DIRECTIONS FOR THIS TASK — Go over the data below line by line, and state how many lines contain the string "RunData". Give the number only.

BEGIN ENTRIES SHOWN

/-- Abbreviation: the composite algorithm with its truncation lengths at `x`. [folklore] -/
theorem compAlg_step (ans : List (List Bool)) :
    (compAlg M₁ M₂ q₁ q₂).step x ans =
      result ((F M₁ M₂ x (q₁.eval x.length) (q₂.eval (q₁.eval x.length)))^[fuel q₁ x ans.length]
        ⟨[], ans, Phase.outer⟩) :=
  rfl

variable (D : RunData M₁ M₂ A O x (q₁.eval x.length) (q₂.eval (q₁.eval x.length)))
  (hm₁ : D.m₁ ≤ q₁.eval x.length)

include hm₁

/-- **The composite step at a query position** asks the inner query. [Ladner–Lynch–Selman 1975, §2] [folklore] -/
theorem compAlg_step_query {j : ℕ} (hj : j < D.m₁) {l : ℕ} (hl : l < D.k j) :
    (compAlg M₁ M₂ q₁ q₂).step x (D.pre j ++ (D.Bl j).take l) = Sum.inl (iq M₁ M₂ A O x j l) := by
  rw [compAlg_step]
  have hle : SB D.k j + (l + 2) ≤ fuel q₁ x (D.pre j ++ (D.Bl j).take l).length := by
    rw [fuel, D.SB_eq_length, List.length_append, List.length_take, D.length_Bl, min_eq_left hl.le]
    omega
  rw [iterate_F_of_done hle (D.iterate_F_query hj hl)]
  rfl

/-- **The composite step at the final position** outputs the outer output. [Ladner–Lynch–Selman 1975, §2] [folklore] -/
theorem compAlg_step_final :
    (compAlg M₁ M₂ q₁ q₂).step x (D.pre D.m₁) = Sum.inr D.b := by
  rw [compAlg_step]
  have hle : SB D.k D.m₁ + 1 ≤ fuel q₁ x (D.pre D.m₁).length := by
    rw [fuel, D.SB_eq_length]
    omega
  rw [iterate_F_of_done hle D.iterate_F_final]
  rfl

/-- **The composite transcript is the concatenation of the blocks**: after `|pre j| + l` rounds
(`l ≤ k j`) the composite algorithm has received `pre j ++ (Bl j ↾ l)`. [Ladner–Lynch–Selman 1975, §2] [folklore] -/
theorem trans_compAlg : ∀ j ≤ D.m₁,
    PRelSigma.trans (compAlg M₁ M₂ q₁ q₂) O x (D.pre j).length = D.pre j ∧
    (j < D.m₁ → ∀ l ≤ D.k j,
      PRelSigma.trans (compAlg M₁ M₂ q₁ q₂) O x ((D.pre j).length + l) = D.pre j ++ (D.Bl j).take l)
  | 0, _ => by
    refine ⟨by simp, fun hj => ?_⟩
    intro l
    induction l with
    | zero => intro; simp
    | succ l ih =>
      intro hl
      have ih' := ih (by omega)
      simp only [RunData.pre_zero, List.length_nil, zero_add, List.nil_append] at ih' ⊢
      rw [trans_succ, ih', ← List.nil_append ((D.Bl 0).take l), ← D.pre_zero,
        qryOf_eq_of_step_eq (compAlg_step_query D hm₁ hj (show l < D.k 0 by omega)), RunData.pre_zero,
        List.nil_append, List.take_add_one]
      congr 1
      change [O (iq M₁ M₂ A O x 0 l)] = ((PRelSigma.trans M₂ O (oq M₁ A x 0) (D.k 0))[l]?).toList
      rw [getElem?_trans M₂ O _ (show l < D.k 0 by omega)]
      rfl
  | j + 1, hj => by
    obtain ⟨ihpre, ihblk⟩ := trans_compAlg j (by omega)
    have hfull : PRelSigma.trans (compAlg M₁ M₂ q₁ q₂) O x (D.pre (j + 1)).length = D.pre (j + 1) := by
      rw [D.pre_succ, List.length_append, D.length_Bl, ihblk (by omega) (D.k j) le_rfl,
        List.take_of_length_le (by rw [D.length_Bl])]
    refine ⟨hfull, fun hj' => ?_⟩
    intro l
    induction l with
    | zero => intro; simpa using hfull
    | succ l ih =>
      intro hl
      have ih' := ih (by omega)
      rw [← add_assoc, trans_succ, ih',
        qryOf_eq_of_step_eq (compAlg_step_query D hm₁ hj' (show l < D.k (j + 1) by omega)),
        List.take_add_one, List.append_assoc]
      congr 2
      change [O (iq M₁ M₂ A O x (j + 1) l)] =
        ((PRelSigma.trans M₂ O (oq M₁ A x (j + 1)) (D.k (j + 1)))[l]?).toList
      rw [getElem?_trans M₂ O _ (show l < D.k (j + 1) by omega)]
      rfl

END ENTRIES SHOWN

RESPONSE — 3